Graph of Cost and Benefit with Push Pin near benefit

Are you looking for ways to demonstrate your impact to your administration? This is Part 1 in a 3 part series on demonstrating your impact.

The NN/LM MidContinental Region (MCR) has created three online tools that can be used to enable a library to put actual figures to their importance within an organization http://nnlm.gov/mcr/evaluation/tools.html.

CBA/ROI Calculator: Sometimes it’s a good idea to speak the language of the administration. Cost/Benefit Analysis (CBA) and Return on Investment (ROI) are measures used by financial managers to indicate if their money is going in the right place.  In a cost/benefit analysis, the goal is to show how much benefit the organization receives for the cost of the library.  For a cost/benefit analysis, the result is actually a number: the benefit to cost ratio.  If $50 was spent and the benefits to the organization could be seen as worth $25, then the benefit/cost ratio would be $25/$50 or 1/2 (50 cents of benefit for every $1 spent). This would obviously not look good for your library.  However, if you could show that for the $50 that was spent, the benefit to the organization could be valued at $150, then the benefit/cost ratio is $150/$50, or $3 of benefit for every $1 spent.  This could make your library look like a real asset!

Return on Investment is a very similar concept.  In order to get the final percentage, the benefit of an investment (minus the original cost) is divided by the cost of the investment.  So using the figures from the second case above, if $50 had been spent and a $150 benefit was achieved, $50 is subtracted from $150 to show a total return of $100.  Then dividing that by the original investment ($100/$50), equals 2.00 or 200%.  A 200% return on investment would make your library look very good!

“How can I apply this to my library” you might ask?  The CBA/ROI Calculator from the MidContinental Region does most of the work for you.  You simply fill in the blanks with the cost of books, cost of staff time, time saved, etc., and the final costs, benefits and ratios are determined at the bottom.

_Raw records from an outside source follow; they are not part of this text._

import Summits.HubbardSuperconductivity.HubbardSuperconductivity.Theorems.AnisotropyChordTransferFibre3RowCXSCells
import Summits.HubbardSuperconductivity.HubbardSuperconductivity.Theorems.AnisotropyChordTransferFibre3N1RowTB064N13041

/-!
# Route `AnisotropyChord` / H0 rotor rung, LEVEL 2 row C (KT-2b), t-BLOCK `64 ≤ L ≤ 95`: the X-sum bracket of the column `ν ∈ [13041, 13563]/10⁶`

The L-uniform bracket of the positive Parseval sum of the phase-defect moment on p2's block cell `L2.N1.tcB064N13041` (window `K = 16`, `T = 964/100000`,
the column's certified totals `θ⁴S₂ ≤ 6249110479/1000000000`, `θ⁴T10 ≤ 1939939307/500000000`): ★ `xsTB064N13041` : `RowC.xsCellCheck 64 … (536/100) = true` — for every
`L ≥ 64` and every `ν` in the column, `XSn(L, νθ²) ≤ 536/100` (`RowC.xs_cell_sound`; exact-ℚ mirror value 5.3312; at `L₀ = 128`, `K = 32` the
same column has ≈ 4.4); one kernel `decide`; shared by all row-C cells `…RowCTFB064N13041C…` of this column.
Prover seat `hubbard-h0-rotor-p1` g32 (route lead; ruling R4-b); helper for piece A = stmt-HubbardSuperconductivity-23918 of rung 19089
(`--supports`, helper class).  Nothing here proves superconductivity in the Hubbard model; one kernel-certified piece of ONE
conditional reduction (the GM₃ ∀L certificate, Level-2 row C = KT-2b on the t-blocks `48 ≤ L < 128`, route-lead ruling R1); the rotor TARGET as
originally worded stays FALSE (g15 verdict).  Mathlib + the tree only; no sorry.  Generated by p1 g32 scratch/rowcT/mkfilesT.py.
-/

set_option linter.dupNamespace false
set_option autoImplicit false

open Literature.Analysis.ValidatedNumerics

namespace Summit.HubbardSuperconductivity.HubbardSuperconductivity.Theorems.AnisotropyChord.Transfer.Fibre3.L2.KT2b

open L2.N1

/-- ★ the X-sum bracket of the block column `tcB064N13041`: `XSn ≤ 536/100` for all `L ≥ 64`, `ν ∈ [13041, 13563]/10⁶`. -/
theorem xsTB064N13041 :
    RowC.xsCellCheck tcB064N13041.L0 tcB064N13041.n1 tcB064N13041.n2 tcB064N13041.νd tcB064N13041.Tn tcB064N13041.Td 1000000 tcB064N13041.bS2.2 tcB064N13041.bT10.2 ((134 : ℚ) / 25) = true := by
  decide +kernel

end Summit.HubbardSuperconductivity.HubbardSuperconductivity.Theorems.AnisotropyChord.Transfer.Fibre3.L2.KT2b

Database ROI Calculator: The calculator above is mostly designed for the books in your library’s collection.  The MCR also provides a CBA/ROI calculator for databases.  Getting statistics for databases can be a little more difficult than for other library services. Databases are often bundled with other products, and vendors define use statistics in multiple ways that make if difficult to compare across databases.  Nevertheless, the MidContinental Region has some helpful tips for deciding which statistics to enter.

Valuing Library Services Calculator: Isn’t this what we all want – to explain that our library services have a financial value to the organization?  Using this calculator, you can assign a dollar amount to the services you supply based on their retail value.  You type in the number of times a particular service is used, and the calculator multiplies it by the retail value of that service. And at the bottom, it sums up your library’s total retail value.

The MCR is gathering data for advocacy purposes. If you would like your data included, be sure to fill out the form completely including the CAPTCHA box, and hit “submit data.” Librarians everywhere will appreciate your thoughtfulness.